Our work here opens up a number of avenues for further research. It is desirable to investigate the influence of population parameters \(\mu\), \(\lambda\) and the HGT rate \(p_{HGT}\) the performance of the described approach. Here, we have chosen small values of \(\mu\) and \(\lambda\) and relatively high values of \(p_{HGT}\); it is therefore interesting to consider whether larger values of \(\mu\) and \(\lambda\) help or hinder the HGT process, and whether it is necessary to introduce multiple HGT events in a single generation when using larger populations. A possible way to investigate this could be through a graph equivalent of the Microbial Genetic Algorithm [14] as this could work as a minimal extension that supports the use of a larger population. Additionally, an investigation isolating depth control from HGT would help clarify whether HGT is more useful when individuals are smaller or larger.

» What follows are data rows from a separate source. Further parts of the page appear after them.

import Summits.BirchSwinnertonDyer.Rank1Residual.Additive.TameBranchTeichmuller
import Literature.NumberTheory.EllipticCurves.CyclotomicInterpolantUniquenessProofs
import HarnessLib

/-!
# Class N10, tame branch: the E-normalised tame branch is UNIQUE — a bounded witness of
# `IsTameBranchOf f p ε α B` is determined by the tuple `(f, ε, α)` (the ROBUSTNESS paragraph of
# `TameBranchLower.lean` as a theorem; cell `b2b-bsdres`, lane CLASS-CLOSURE, seat cc-typer-2 GEN 3)

HONEST FRAMING (cell `b2b-bsdres`, run/shared/lean/b2b/bsd-rank1-residual/, verbatim in every
file): the goal of the cell is to DELETE the COMBINATION-SHAPED residual classes of the
Birch–Swinnerton-Dyer formula for ALL analytic-rank `≤ 1` elliptic curves over `ℚ` — "full BSD
formula for every rank `≤ 1` curve in class `C`" assembled STRICTLY from published theorems — so
that the rank-`≤ 1` remainder becomes exactly the CONSTRUCTION-SHAPED classes, which are TYPED
(missing-input `Prop`s), NOT attempted. This is not "finishing BSD". Lane CLASS-CLOSURE
(coordinator ruling 2026-08-21T04:07Z): research routes, no claim beyond the stated classes;
census output = EVIDENCE / conjecture items with held-out validation, NEVER a Literature fact;
the class N10 stays CONSTRUCTION-shaped (RESIDUAL-MAP §I); NOTHING is booked. THEOREMS ONLY; no
definition, no named fact, no conjecture node; labels / RESIDUAL-MAP marks UNCHANGED.

## What and why

`IsTameBranchOf f p ε α B` (`TameBranchLower.lean` §1) types the E-normalised `ε̄`-branch of the
additive curve's cyclotomic analytic object by INTERPOLATION: `B ∈ ℚ_p⟦T⟧` bounded,
`B(0) = α⁻¹[0]⁺_f`, and `B(κ(γ) − 1) = α^{−m} p^{−1} τ(ε,ψ_κ) ∑_b κ(b)[b/p^m]⁺_f` for every
primitive even `p`-power-order `κ` of conductor `p^m`, `m ≥ 2`. The typed main conjecture
`TameBranchRatCharEqAt W p` quantifies over EVERY such witness `B`, and the LOWER chain's
unit-coefficient certificate (`TameBranchCensusJoin.lean`) is asked "for every tuple". The docstring
of §2 (ROBUSTNESS) asserts informally that a bounded witness is unique. THIS FILE PROVES IT:

* `not_isPrimitive_of_orderOf_eq_pow_level_one` — there is NO primitive Dirichlet character of
  conductor `p` of `p`-power order (its order divides `φ(p) = p − 1`), so the conductor-`p` row that
  `IsTameBranchOf` omits (only `m ≥ 2` is prescribed; `κ = 1` is the constant term) carries no
  information: the characters of `Γ` have conductor `1` or `≥ p²`;
* `IsTameBranchOf.unique` — **two bounded witnesses for the same `(f, ε, α)` are EQUAL**: their
  difference is bounded, has constant term `0` and vanishes at `κ(γ) − 1` for every character `κ` of
  `Γ`, hence is `0` by the tree's uniqueness principle for bounded cyclotomic interpolants
  `eq_zero_of_bounded_of_forall_character_hasSum_zero` (`CyclotomicInterpolantUniquenessProofs`;
  Mazur–Tate–Teitelbaum 1986 §I.11: `p`-adic `L`-functions of ordinary forms are Mellin transforms of
  MEASURES, i.e. bounded — boundedness cannot be dropped, `log(1+T)` vanishes at every `ζ − 1`);
* consequences: `existsUnique` repackaging; every coefficient, the unit-coefficient certificate
  `∃ n, ‖[Tⁿ]B‖ = 1` and integrality `∀ n, ‖[Tⁿ]B‖ ≤ 1` are INVARIANTS of `(f, ε, α)` — so the
  per-pair certificate of the LOWER chain may be read off ANY witness (e.g. the Mellin transform of
  the census symbol, `exists_isTameBranchOf_of_hasOrdinaryTwistPartner`), and on the census locus
  X4-3 the bridge's integrality transfer holds for EVERY witness with the bridge's `ã`
  (`IsTameBranchOf.norm_coeff_le_of_hasOrdinaryTwistPartner`).

What is NOT proved here (and not claimed): uniqueness of the unit `α` (for a wrong unit the
prescribed values differ from `B_E`'s by `(α/α')^m`; the docstring's "vacuous rows" remark stays
informal), and dependence on `ε` versus `ε̄`.

References: Mazur–Tate–Teitelbaum, Invent. Math. 84 (1986) §I.11, §I.14 (14.3)
[MazurTateTeitelbaum1986Invent]; HOME/class-closure/N10/STATEMENT.md; `TameBranchLower.lean` §2
ROBUSTNESS.
-/

noncomputable section

open scoped Classical MatrixGroups ModularForm

open CongruenceSubgroup

namespace Summit.BirchSwinnertonDyer.Rank1Residual.Additive

open Literature.NumberTheory.EllipticCurves Literature.NumberTheory.EllipticCurves.ModularForms

/-! ### §1 No character of `Γ` has conductor exactly `p` -/

section LevelOne

variable {p : ℕ} [hp : Fact p.Prime]

/-- A multiplicative character of `ℤ/n` (`n ≠ 0`) is killed by `φ(n)`: `χ^{φ(n)} = 1`
(Euler: `a^{φ(n)} = 1` for every unit `a`). [folklore] -/
theorem mulChar_pow_totient_eq_one {R : Type*} [CommMonoidWithZero R] {n : ℕ} [NeZero n]
    (χ : MulChar (ZMod n) R) : χ ^ Nat.totient n = 1 := by
  refine MulChar.ext fun a ↦ ?_
  rw [MulChar.pow_apply_coe, ← map_pow, ← Units.val_pow_eq_pow_val, ZMod.pow_totient,
    Units.val_one, map_one, MulChar.one_apply_coe]

/-- Hence the order of a character of `ℤ/n` divides `φ(n)`. [folklore] -/
theorem mulChar_orderOf_dvd_totient {R : Type*} [CommMonoidWithZero R] {n : ℕ} [NeZero n]
    (χ : MulChar (ZMod n) R) : orderOf χ ∣ Nat.totient n :=
  orderOf_dvd_of_pow_eq_one (mulChar_pow_totient_eq_one χ)

/-- **There is no primitive Dirichlet character of conductor `p` of `p`-power order**: its order
divides `φ(p) = p − 1`, which is prime to `p`, so the character is trivial, of conductor `1 ≠ p`.
(The characters of `Γ = 1 + pℤ_p` — even, of `p`-power order — have conductor `1` or `≥ p²`; this is
why `IsTameBranchOf` prescribes the rows `m ≥ 2` and the constant term only.) [folklore] -/
theorem not_isPrimitive_of_orderOf_eq_pow_level_one {R : Type*} [CommMonoidWithZero R]
    {χ : DirichletCharacter R (p ^ 1)} (hord : ∃ j : ℕ, orderOf χ = p ^ j) : ¬ χ.IsPrimitive := by
  haveI : NeZero (p ^ 1) := ⟨pow_ne_zero _ hp.out.ne_zero⟩
  obtain ⟨j, hj⟩ := hord
  have hdvd : p ^ j ∣ p - 1 := by
    have h := mulChar_orderOf_dvd_totient χ
    rwa [hj, pow_one, Nat.totient_prime hp.out] at h
  have hj0 : j = 0 := by
    by_contra hj0
    have hpd : p ∣ p - 1 := (dvd_pow_self p hj0).trans hdvd
    have hle := Nat.le_of_dvd (Nat.sub_pos_of_lt hp.out.one_lt) hpd
    have h2 := hp.out.two_le
    omega
  rw [hj0, pow_zero, orderOf_eq_one_iff] at hj
  intro hprim
  rw [DirichletCharacter.isPrimitive_def, hj, DirichletCharacter.conductor_one, pow_one] at hprim
  exact hp.out.one_lt.ne hprim

end LevelOne

/-! ### §2 Uniqueness of the bounded E-normalised tame branch -/

section Unique

variable {p : ℕ} [hp : Fact p.Prime] {N : ℕ} {f : CuspForm (Gamma0 N) 2}
  {ε : DirichletCharacter ℂ_[p] p} {α : ℚ_[p]} {B B' : PowerSeries ℚ_[p]}

/-- **UNIQUENESS of the E-normalised tame branch** (the ROBUSTNESS paragraph of
`TameBranchRatCharEqAt` as a theorem): if `B` and `B'` both satisfy the interpolation package
`IsTameBranchOf f p ε α` (same newform symbol, same tame character, same unit), then `B = B'`.
Both are bounded (part of the package), they have the same constant term `α⁻¹[0]⁺_f` and the same
value at `κ(γ) − 1` for every primitive even `p`-power-order `κ` of conductor `p^m`, `m ≥ 2`; there
is no such `κ` of conductor `p` (`not_isPrimitive_of_orderOf_eq_pow_level_one`); so `B − B'` is a
bounded series vanishing at the constant term and at every character of `Γ`, and the tree's
uniqueness principle for bounded cyclotomic interpolants
(`eq_zero_of_bounded_of_forall_character_hasSum_zero`, along `ℚ_p ↪ ℂ_p`) gives `B − B' = 0`.
Boundedness is essential (`log(1+T)`). [cite: MazurTateTeitelbaum1986Invent, §I.11 and §I.14 (14.3)] -/
theorem IsTameBranchOf.unique (h : IsTameBranchOf f p ε α B) (h' : IsTameBranchOf f p ε α B') :
    B = B' := by
  obtain ⟨C, hC⟩ := h.bounded
  obtain ⟨C', hC'⟩ := h'.bounded
  rw [← sub_eq_zero]
  refine eq_zero_of_bounded_of_forall_character_hasSum_zero (algebraMap ℚ_[p] ℂ_[p])
    (algebraMap ℚ_[p] ℂ_[p]).injective (C := C + C') (fun i ↦ ?_) ?_ ?_
  · rw [norm_algebraMap', map_sub]
    exact (norm_sub_le _ _).trans (add_le_add (hC i) (hC' i))
  · rw [map_sub, h.constantCoeff, h'.constantCoeff, sub_self]
  · intro m hm κ hκ heven hord
    rcases Nat.lt_or_ge m 2 with hm2 | hm2
    · obtain rfl : m = 1 := by omega
      exact absurd hκ (not_isPrimitive_of_orderOf_eq_pow_level_one hord)
    · have hs := (h.2.2 m hm2 κ hκ heven hord).sub (h'.2.2 m hm2 κ hκ heven hord)
      rw [sub_self] at hs
      refine hs.congr_fun fun i ↦ ?_
      rw [map_sub, map_sub, sub_mul]

/-- `∃!` form: as soon as SOME bounded E-normalised tame branch exists for `(f, ε, α)` (e.g. by the
bridge `exists_isTameBranchOf_of_hasOrdinaryTwistPartner` on the census locus, or by
Mazur–Tate–Teitelbaum §I for the true tuple — the named prerequisite of `TameBranchLower.lean`),
there is EXACTLY ONE. [cite: MazurTateTeitelbaum1986Invent, §I.11 and §I.14 (14.3)] -/
theorem existsUnique_isTameBranchOf_of_exists (h : ∃ B, IsTameBranchOf f p ε α B) :
    ∃! B, IsTameBranchOf f p ε α B := by
  obtain ⟨B, hB⟩ := h
  exact ⟨B, hB, fun B' hB' ↦ hB'.unique hB⟩

/-- Every coefficient of the E-normalised tame branch is an invariant of `(f, ε, α)`. [folklore] -/
theorem IsTameBranchOf.coeff_eq (h : IsTameBranchOf f p ε α B) (h' : IsTameBranchOf f p ε α B')
    (n : ℕ) : PowerSeries.coeff n B = PowerSeries.coeff n B' := by
  rw [h.unique h']

/-- **The unit-coefficient certificate is witness-free**: "some coefficient of the E-normalised
branch is a `p`-adic unit" (the finite certificate `hcert` of the LOWER chain
`cycLeadingTermDvdAt_of_tameBranchRatCharEq_of_unitCoeff`, forcing the exponent `k ≥ 0`) holds for
one witness iff it holds for any other. So the per-pair certificate may be read off ANY witness —
in particular off the Mellin transform of the census symbol `Φ` (ENG-D Riemann sums) — and then
serves the `∀ (ã, B)`-quantified hypothesis of `cycLeadingTermDvdAt_of_tameBranchRatCharEq_of_ordinaryTwistPartnerAt`
for that `ã`. [folklore] -/
theorem IsTameBranchOf.exists_norm_coeff_eq_one_iff (h : IsTameBranchOf f p ε α B)
    (h' : IsTameBranchOf f p ε α B') :
    (∃ n : ℕ, ‖PowerSeries.coeff n B‖ = 1) ↔ ∃ n : ℕ, ‖PowerSeries.coeff n B'‖ = 1 := by
  rw [h.unique h']

/-- **Integrality is witness-free**: a coefficient bound `‖[Tⁿ]B‖ ≤ C` for one witness is the same
statement for any other (the `hint` binder of the UPPER chain
`cycLeadingTermAt_of_tameBranchRatCharEq_of_hasUnitContent_of_integral`). [folklore] -/
theorem IsTameBranchOf.norm_coeff_le_iff (h : IsTameBranchOf f p ε α B)
    (h' : IsTameBranchOf f p ε α B') (C : ℝ) :
    (∀ n : ℕ, ‖PowerSeries.coeff n B‖ ≤ C) ↔ ∀ n : ℕ, ‖PowerSeries.coeff n B'‖ ≤ C := by
  rw [h.unique h']

/-- **On an ordinary twist partner's character, EVERY witness with the bridge's unit inherits the
integrality transfer.** If `[·]⁺_f` has an ordinary twist partner for `χ ≠ 1`
(`CensusX43.HasOrdinaryTwistPartner χ f`), the bridge produces `ã`, `‖ã‖ = 1`, and a witness `B₀`
with `‖[Tⁿ]B₀‖ ≤ C` for every bound `C` of the plus symbols; by uniqueness ANY `B` with
`IsTameBranchOf f p (ι∘χ) ã B` IS `B₀`, so the transfer `(∀ r, ‖[r]⁺_f‖ ≤ C) → ∀ n, ‖[Tⁿ]B‖ ≤ C`
holds for it. (Pure bookkeeping over `exists_isTameBranchOf_of_hasOrdinaryTwistPartner`.) [folklore] -/
theorem exists_unit_forall_isTameBranchOf_norm_coeff_le_of_hasOrdinaryTwistPartner
    {χ : MulChar (ZMod p) ℚ_[p]} (hχ : χ ≠ 1) (hΦ : CensusX43.HasOrdinaryTwistPartner χ f) :
    ∃ ã : ℚ_[p], ‖ã‖ = 1 ∧ (∃ B, IsTameBranchOf f p (χ.ringHomComp (algebraMap ℚ_[p] ℂ_[p])) ã B) ∧
      ∀ B, IsTameBranchOf f p (χ.ringHomComp (algebraMap ℚ_[p] ℂ_[p])) ã B →
        ∀ C : ℝ, (∀ r : ℚ, ‖((ratPlusSymbol f r : ℚ) : ℚ_[p])‖ ≤ C) →
          ∀ n : ℕ, ‖PowerSeries.coeff n B‖ ≤ C := by
  obtain ⟨ã, B₀, hã, hB₀, hint⟩ := exists_isTameBranchOf_of_hasOrdinaryTwistPartner hχ hΦ
  refine ⟨ã, hã, ⟨B₀, hB₀⟩, fun B hB C hC n ↦ ?_⟩
  rw [hB.unique hB₀]
  exact hint C hC n

end Unique

/-! ### §3 On the census locus X4-3: the tame branch delivered by the census input is THE tame branch -/

section Locus

variable (W : WeierstrassCurve ℚ) [W.IsElliptic] [W.IsGloballyMinimal] (p : ℕ) [hp : Fact p.Prime]

/-- **X4-3 locus, `∃!` form of the bridge.** On cell (G-ord) with defect `e ∈ {3,4,6}` at `p ≥ 5`,
the census's typed input `CensusX43.OrdinaryTwistPartnerAt W p` delivers, for the newform `f` of `E`
and `χ = ω^{t(E,p)}`, a unit `ã` and a UNIQUE E-normalised tame branch `B` for the tuple
`(f, ι∘χ, ã)` — with `orderOf (ι∘χ) = tameDefect E p` and the integrality transfer for that `B`.
So on X4-3 rows "the" tame branch of the typed main conjecture `TameBranchRatCharEqAt W p` is a
well-defined power series attached to the census datum, not a free witness. Nothing booked.
[folklore] -/
theorem exists_unit_existsUnique_isTameBranchOf_of_ordinaryTwistPartnerAt (h5 : 5 ≤ p)
    (hG : SubGord W p) (he : semistabilityIndex W p ∈ ({3, 4, 6} : Finset ℕ))
    (h : CensusX43.OrdinaryTwistPartnerAt W p) {N : ℕ} [NeZero N] {f : CuspForm (Gamma0 N) 2}
    (hf : IsNewformOf W f) {χ : MulChar (ZMod p) ℚ_[p]}
    (hχ : CensusX43.IsTeichmullerPow χ (CensusX43.ordinaryTeichmullerExponent W p)) :
    ∃ ã : ℚ_[p], ‖ã‖ = 1 ∧
      orderOf (χ.ringHomComp (algebraMap ℚ_[p] ℂ_[p])) = tameDefect W p ∧
      (∃! B, IsTameBranchOf f p (χ.ringHomComp (algebraMap ℚ_[p] ℂ_[p])) ã B) ∧
      ∀ B, IsTameBranchOf f p (χ.ringHomComp (algebraMap ℚ_[p] ℂ_[p])) ã B →
        ∀ C : ℝ, (∀ r : ℚ, ‖((ratPlusSymbol f r : ℚ) : ℚ_[p])‖ ≤ C) →
          ∀ n : ℕ, ‖PowerSeries.coeff n B‖ ≤ C := by
  obtain ⟨ã, B₀, hã, hord, hB₀, hint⟩ :=
    exists_isTameBranchOf_of_ordinaryTwistPartnerAt W p h5 hG he h hf hχ
  refine ⟨ã, hã, hord, ⟨B₀, hB₀, fun B hB ↦ hB.unique hB₀⟩, fun B hB C hC n ↦ ?_⟩
  rw [hB.unique hB₀]
  exact hint C hC n

end Locus

end Summit.BirchSwinnertonDyer.Rank1Residual.Additive

end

There are two variants of HGT that should be investigated further. The first is a ‘partial’ HGT mechanism, where only a small subgraph of the active component of the donor is copied into the recipient. With such a mechanism, it would even be possible to take fragments of genetic material from several donors during a HGT event, thereby increasing the variance in the recipients received genetic material. However, empirical comparisons would certainly be necessary to clarify whether this is a preferable approach, and it is not yet clear how such a mechanism should be parameterised. Open questions are how should a subgraph be selected? how large should a subgraph be? how many subgraphs should be copied into the recipient, and how many donors should they come from?

Another interesting variant of HGT is ‘headless chicken’ HGT where the donor is substituted with a randomly generated individual. In this case, we would be replacing neutral material with randomly generated material. An empirical comparison between this variant and standard HGT could reveal any side effects caused by the HGT mechanism; if the headless chicken mechanism is effective, then we may have to reconsider our explanations for the effectiveness of HGT. However, we doubt that the headless chicken mechanism would compete with or outperform HGT, particularly in the symbolic regression problems, as we already have a large degree of neutral material in the genotype which undergoes neutral drift thereby achieving a similar randomising effect.